═════ Information supplied
open scoped Classical in
/-- **«V_{G_s/G_a} V_{G_b/G_s} ∼ V_{G_b/G_a}»** — the refinement step read in footnote 16's sense: along every `z_l = c_l δ^{β_l}` with
`c_l > 0` the ratio tends to `1` as `δ → 0⁺`. [cite: Volkov2016, App. C p.1189 (PDF p.26 L42–L56) with footnote 16 (PDF p.12 L97–L99)] -/
theorem tendsto_blockPolynomial_refine_div (M : Matroid (Fin N)) (β : Fin N → ℝ) {A S B : Finset (Fin N)} (hAS : A ⊆ S)
    (hSB : S ⊆ B) {c : ℝ} (hoff : ∀ e ∈ B, e ∉ S → β e < c)
    (hspan : ((S \ A : Finset (Fin N)) : Set (Fin N)) ⊆
      ((M ↾ (B : Set (Fin N))) ／ (A : Set (Fin N))).closure (((S \ A).filter fun e => c ≤ β e : Finset (Fin N)) : Set (Fin N)))
    (x : Fin N → ℝ) (hx : ∀ i, 0 < x i) :
    Tendsto (fun δ : ℝ => eval (rayPath x β δ) (blockPolynomial M A S * blockPolynomial M S B) /
        eval (rayPath x β δ) (blockPolynomial M A B)) (𝓝[>] 0) (𝓝 1) :=
  tendsto_div_one_of_initForm_eq β x (initForm_blockPolynomial_refine M β hAS hSB hoff hspan).symm
    (eval_initForm_basisPolynomial_pos _ β hx).ne'

end Blocks

/-! ## §11 (appended, additions only) App. C's CHAIN PRODUCTS `V_{G_{i₁}/G_{i₀}} ⋯ V_{G_{i_r}/G_{i_{r−1}}}`: inserting an H-index does not change the initial form; the order of a chain product

The product over the consecutive blocks of an index chain `i₀ < i₁ < … < i_r` is typed as `chainProdFrom M (G i₀) [G i₁, …, G i_r]`; App. C's
«V_{G_{i₁}/G_{i₀}} … V_{G_{i_r}/G_{i_{r−1}}} ∼ V_{G_{j₁}/G_{j₀}} … V_{G_{j_l}/G_{j_{l−1}}}» for two chains differing by indices at which H
holds is the iteration of `initForm_chainProdFrom_insert` (one index at a time); «≍ δ^{…}» is `rayOrder` of the product =
the sum of the blocks' orders (`rayOrder_chainProdFrom_cons`), each block's order being the co-weight of any maximum-weight base of the
block minor (`rayOrder_basisPolynomial_eq_of_forall_sum_le` — in Volkov's setting the electron path of the block, «доминирующим
1-деревом», whose co-base is the block's photon set; that identification is per graph and NOT typed). -/

section Chains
══════════
## How to complete this task
Your answer should be the records themselves, returned word for word.

## Your response
open scoped Classical in
/-- **«V_{G_s/G_a} V_{G_b/G_s} ∼ V_{G_b/G_a}»** — the refinement step read in footnote 16's sense: along every `z_l = c_l δ^{β_l}` with
`c_l > 0` the ratio tends to `1` as `δ → 0⁺`. [cite: Volkov2016, App. C p.1189 (PDF p.26 L42–L56) with footnote 16 (PDF p.12 L97–L99)] -/
theorem tendsto_blockPolynomial_refine_div (M : Matroid (Fin N)) (β : Fin N → ℝ) {A S B : Finset (Fin N)} (hAS : A ⊆ S)
    (hSB : S ⊆ B) {c : ℝ} (hoff : ∀ e ∈ B, e ∉ S → β e < c)
    (hspan : ((S \ A : Finset (Fin N)) : Set (Fin N)) ⊆
      ((M ↾ (B : Set (Fin N))) ／ (A : Set (Fin N))).closure (((S \ A).filter fun e => c ≤ β e : Finset (Fin N)) : Set (Fin N)))
    (x : Fin N → ℝ) (hx : ∀ i, 0 < x i) :
    Tendsto (fun δ : ℝ => eval (rayPath x β δ) (blockPolynomial M A S * blockPolynomial M S B) /
        eval (rayPath x β δ) (blockPolynomial M A B)) (𝓝[>] 0) (𝓝 1) :=
  tendsto_div_one_of_initForm_eq β x (initForm_blockPolynomial_refine M β hAS hSB hoff hspan).symm
    (eval_initForm_basisPolynomial_pos _ β hx).ne'

end Blocks

/-! ## §11 (appended, additions only) App. C's CHAIN PRODUCTS `V_{G_{i₁}/G_{i₀}} ⋯ V_{G_{i_r}/G_{i_{r−1}}}`: inserting an H-index does not change the initial form; the order of a chain product

The product over the consecutive blocks of an index chain `i₀ < i₁ < … < i_r` is typed as `chainProdFrom M (G i₀) [G i₁, …, G i_r]`; App. C's
«V_{G_{i₁}/G_{i₀}} … V_{G_{i_r}/G_{i_{r−1}}} ∼ V_{G_{j₁}/G_{j₀}} … V_{G_{j_l}/G_{j_{l−1}}}» for two chains differing by indices at which H
holds is the iteration of `initForm_chainProdFrom_insert` (one index at a time); «≍ δ^{…}» is `rayOrder` of the product =
the sum of the blocks' orders (`rayOrder_chainProdFrom_cons`), each block's order being the co-weight of any maximum-weight base of the
block minor (`rayOrder_basisPolynomial_eq_of_forall_sum_le` — in Volkov's setting the electron path of the block, «доминирующим
1-деревом», whose co-base is the block's photon set; that identification is per graph and NOT typed). -/

section Chains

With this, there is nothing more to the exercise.